What lines of the data include the string "section"? Copy them all.

## Data records

┄┄┄┄┄┄┄┄┄┄

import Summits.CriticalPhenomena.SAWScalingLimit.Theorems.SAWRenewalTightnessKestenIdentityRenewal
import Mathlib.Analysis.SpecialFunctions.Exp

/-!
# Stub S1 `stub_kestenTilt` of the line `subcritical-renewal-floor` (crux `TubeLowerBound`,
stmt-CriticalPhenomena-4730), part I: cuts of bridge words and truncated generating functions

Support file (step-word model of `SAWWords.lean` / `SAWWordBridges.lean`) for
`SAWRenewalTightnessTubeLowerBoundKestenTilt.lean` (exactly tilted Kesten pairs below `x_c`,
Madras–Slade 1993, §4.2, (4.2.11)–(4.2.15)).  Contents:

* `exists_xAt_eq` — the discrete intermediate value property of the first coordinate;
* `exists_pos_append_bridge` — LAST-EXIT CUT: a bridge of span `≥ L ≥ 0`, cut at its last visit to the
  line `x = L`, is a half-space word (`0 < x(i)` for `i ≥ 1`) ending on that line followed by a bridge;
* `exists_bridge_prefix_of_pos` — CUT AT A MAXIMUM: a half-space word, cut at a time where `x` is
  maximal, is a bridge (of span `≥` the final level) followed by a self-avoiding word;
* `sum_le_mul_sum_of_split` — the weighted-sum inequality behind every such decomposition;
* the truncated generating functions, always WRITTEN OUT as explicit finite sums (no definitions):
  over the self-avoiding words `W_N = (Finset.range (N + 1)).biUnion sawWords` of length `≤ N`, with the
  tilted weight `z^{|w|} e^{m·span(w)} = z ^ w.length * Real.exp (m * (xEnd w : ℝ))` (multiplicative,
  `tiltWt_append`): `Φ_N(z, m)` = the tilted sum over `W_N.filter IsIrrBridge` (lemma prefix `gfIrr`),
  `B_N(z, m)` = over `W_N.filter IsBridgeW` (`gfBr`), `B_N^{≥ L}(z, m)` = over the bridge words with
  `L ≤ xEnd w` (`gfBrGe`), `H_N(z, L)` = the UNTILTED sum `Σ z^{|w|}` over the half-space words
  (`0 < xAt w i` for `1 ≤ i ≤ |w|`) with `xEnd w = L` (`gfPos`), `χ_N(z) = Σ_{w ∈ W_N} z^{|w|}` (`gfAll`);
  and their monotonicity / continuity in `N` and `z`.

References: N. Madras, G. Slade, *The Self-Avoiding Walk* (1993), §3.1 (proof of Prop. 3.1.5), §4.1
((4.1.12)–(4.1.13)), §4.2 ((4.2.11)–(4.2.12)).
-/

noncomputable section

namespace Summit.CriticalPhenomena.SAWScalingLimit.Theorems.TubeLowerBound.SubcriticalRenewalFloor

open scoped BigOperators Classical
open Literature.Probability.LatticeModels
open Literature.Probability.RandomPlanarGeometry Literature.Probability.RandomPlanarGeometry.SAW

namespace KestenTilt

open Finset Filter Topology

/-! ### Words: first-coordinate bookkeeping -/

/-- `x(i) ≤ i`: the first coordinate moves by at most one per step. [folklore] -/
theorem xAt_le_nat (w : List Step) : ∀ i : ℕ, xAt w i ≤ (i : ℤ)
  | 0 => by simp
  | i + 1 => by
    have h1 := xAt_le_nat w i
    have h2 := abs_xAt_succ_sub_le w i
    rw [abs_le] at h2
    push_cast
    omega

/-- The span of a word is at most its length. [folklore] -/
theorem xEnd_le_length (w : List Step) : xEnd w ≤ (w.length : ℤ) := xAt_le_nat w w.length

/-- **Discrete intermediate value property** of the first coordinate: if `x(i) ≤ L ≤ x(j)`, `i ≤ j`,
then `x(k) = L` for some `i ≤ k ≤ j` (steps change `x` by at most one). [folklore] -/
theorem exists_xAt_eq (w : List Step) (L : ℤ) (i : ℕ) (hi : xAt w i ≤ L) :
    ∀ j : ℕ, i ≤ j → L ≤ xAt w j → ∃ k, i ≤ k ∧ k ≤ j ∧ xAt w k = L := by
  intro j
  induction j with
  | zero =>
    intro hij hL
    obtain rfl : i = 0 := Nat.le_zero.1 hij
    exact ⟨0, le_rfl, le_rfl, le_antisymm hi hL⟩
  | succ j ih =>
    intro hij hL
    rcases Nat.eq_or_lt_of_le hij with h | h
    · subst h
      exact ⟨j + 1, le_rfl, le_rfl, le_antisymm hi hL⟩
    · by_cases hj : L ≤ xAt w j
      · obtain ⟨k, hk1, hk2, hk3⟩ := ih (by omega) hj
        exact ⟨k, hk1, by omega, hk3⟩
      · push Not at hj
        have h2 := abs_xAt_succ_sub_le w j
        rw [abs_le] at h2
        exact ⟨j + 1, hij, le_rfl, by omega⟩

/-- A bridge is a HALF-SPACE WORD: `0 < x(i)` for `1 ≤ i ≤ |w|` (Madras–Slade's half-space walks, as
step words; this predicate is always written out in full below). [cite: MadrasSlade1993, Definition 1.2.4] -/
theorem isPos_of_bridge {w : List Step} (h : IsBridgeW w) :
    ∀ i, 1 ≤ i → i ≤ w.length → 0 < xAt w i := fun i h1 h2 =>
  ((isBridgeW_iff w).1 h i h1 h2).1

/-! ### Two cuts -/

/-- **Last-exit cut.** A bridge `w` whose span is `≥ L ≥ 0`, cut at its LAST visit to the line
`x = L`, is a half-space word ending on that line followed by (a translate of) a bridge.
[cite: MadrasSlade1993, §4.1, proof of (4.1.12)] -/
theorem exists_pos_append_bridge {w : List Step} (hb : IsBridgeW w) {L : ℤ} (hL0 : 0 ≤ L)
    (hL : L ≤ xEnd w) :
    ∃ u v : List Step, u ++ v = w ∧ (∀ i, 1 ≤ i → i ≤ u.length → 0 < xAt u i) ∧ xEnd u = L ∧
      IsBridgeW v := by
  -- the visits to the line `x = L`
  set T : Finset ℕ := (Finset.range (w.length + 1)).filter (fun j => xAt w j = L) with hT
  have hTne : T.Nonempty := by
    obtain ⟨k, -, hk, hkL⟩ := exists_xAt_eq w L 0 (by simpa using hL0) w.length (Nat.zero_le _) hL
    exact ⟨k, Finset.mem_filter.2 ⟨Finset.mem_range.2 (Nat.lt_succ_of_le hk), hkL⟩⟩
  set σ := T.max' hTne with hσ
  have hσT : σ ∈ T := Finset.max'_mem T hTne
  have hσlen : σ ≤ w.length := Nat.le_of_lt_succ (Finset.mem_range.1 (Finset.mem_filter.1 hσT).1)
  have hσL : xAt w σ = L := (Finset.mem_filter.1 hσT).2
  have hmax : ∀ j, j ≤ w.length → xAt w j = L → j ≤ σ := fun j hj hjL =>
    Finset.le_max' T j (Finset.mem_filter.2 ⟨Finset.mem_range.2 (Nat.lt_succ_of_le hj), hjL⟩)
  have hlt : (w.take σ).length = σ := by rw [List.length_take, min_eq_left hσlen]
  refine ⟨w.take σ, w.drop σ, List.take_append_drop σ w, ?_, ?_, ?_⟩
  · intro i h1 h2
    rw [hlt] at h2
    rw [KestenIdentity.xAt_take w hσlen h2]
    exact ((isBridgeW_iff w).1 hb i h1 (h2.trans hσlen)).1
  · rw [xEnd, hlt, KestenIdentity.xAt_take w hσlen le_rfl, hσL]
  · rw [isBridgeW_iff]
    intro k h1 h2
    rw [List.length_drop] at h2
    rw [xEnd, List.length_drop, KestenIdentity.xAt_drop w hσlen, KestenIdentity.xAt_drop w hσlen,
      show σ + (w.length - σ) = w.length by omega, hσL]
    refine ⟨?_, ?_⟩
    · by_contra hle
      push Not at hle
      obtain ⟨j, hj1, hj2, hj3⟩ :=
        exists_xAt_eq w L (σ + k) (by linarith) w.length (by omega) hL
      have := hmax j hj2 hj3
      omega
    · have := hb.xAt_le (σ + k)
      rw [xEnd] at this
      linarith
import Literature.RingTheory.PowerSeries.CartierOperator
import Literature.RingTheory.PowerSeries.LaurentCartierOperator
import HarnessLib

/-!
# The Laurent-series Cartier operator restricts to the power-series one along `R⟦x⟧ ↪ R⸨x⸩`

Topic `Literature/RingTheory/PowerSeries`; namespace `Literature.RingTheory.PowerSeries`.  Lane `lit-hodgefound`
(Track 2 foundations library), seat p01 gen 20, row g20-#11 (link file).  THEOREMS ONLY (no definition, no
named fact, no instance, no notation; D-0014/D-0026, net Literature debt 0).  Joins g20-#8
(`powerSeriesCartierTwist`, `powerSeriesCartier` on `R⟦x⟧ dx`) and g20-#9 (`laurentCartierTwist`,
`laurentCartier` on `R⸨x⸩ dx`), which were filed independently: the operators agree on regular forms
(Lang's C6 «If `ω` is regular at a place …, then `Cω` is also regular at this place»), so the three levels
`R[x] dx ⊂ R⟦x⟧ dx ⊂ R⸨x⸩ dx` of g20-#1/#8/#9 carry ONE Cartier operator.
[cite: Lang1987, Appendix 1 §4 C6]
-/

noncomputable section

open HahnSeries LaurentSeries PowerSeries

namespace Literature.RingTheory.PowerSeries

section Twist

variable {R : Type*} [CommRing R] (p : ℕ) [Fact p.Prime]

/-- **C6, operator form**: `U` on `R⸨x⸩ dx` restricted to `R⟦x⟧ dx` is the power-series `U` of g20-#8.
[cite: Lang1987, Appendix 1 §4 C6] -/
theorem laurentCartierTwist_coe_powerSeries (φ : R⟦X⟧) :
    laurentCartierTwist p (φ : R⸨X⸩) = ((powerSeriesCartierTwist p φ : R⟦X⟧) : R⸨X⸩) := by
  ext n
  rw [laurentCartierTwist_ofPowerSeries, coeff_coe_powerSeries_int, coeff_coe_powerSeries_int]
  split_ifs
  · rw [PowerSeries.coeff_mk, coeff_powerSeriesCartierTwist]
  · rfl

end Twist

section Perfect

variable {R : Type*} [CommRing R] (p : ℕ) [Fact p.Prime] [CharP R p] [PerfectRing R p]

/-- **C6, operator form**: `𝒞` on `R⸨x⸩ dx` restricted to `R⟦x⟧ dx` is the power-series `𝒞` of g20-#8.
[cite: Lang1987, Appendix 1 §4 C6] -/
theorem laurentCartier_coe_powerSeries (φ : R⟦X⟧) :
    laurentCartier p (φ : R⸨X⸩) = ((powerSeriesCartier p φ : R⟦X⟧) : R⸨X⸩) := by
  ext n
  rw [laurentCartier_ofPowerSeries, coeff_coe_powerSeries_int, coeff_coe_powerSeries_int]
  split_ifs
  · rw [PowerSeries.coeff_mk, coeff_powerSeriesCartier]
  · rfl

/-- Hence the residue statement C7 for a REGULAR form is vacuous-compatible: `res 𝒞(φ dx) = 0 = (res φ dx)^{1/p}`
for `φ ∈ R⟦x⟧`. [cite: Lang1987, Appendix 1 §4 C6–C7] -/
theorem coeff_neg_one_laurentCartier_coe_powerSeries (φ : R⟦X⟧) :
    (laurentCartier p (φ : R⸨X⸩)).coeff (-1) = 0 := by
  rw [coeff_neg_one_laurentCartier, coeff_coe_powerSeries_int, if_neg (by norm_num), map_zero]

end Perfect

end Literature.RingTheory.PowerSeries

┄┄┄┄┄┄┄┄┄┄

## Completed exercise
noncomputable section
noncomputable section
section Twist
section Perfect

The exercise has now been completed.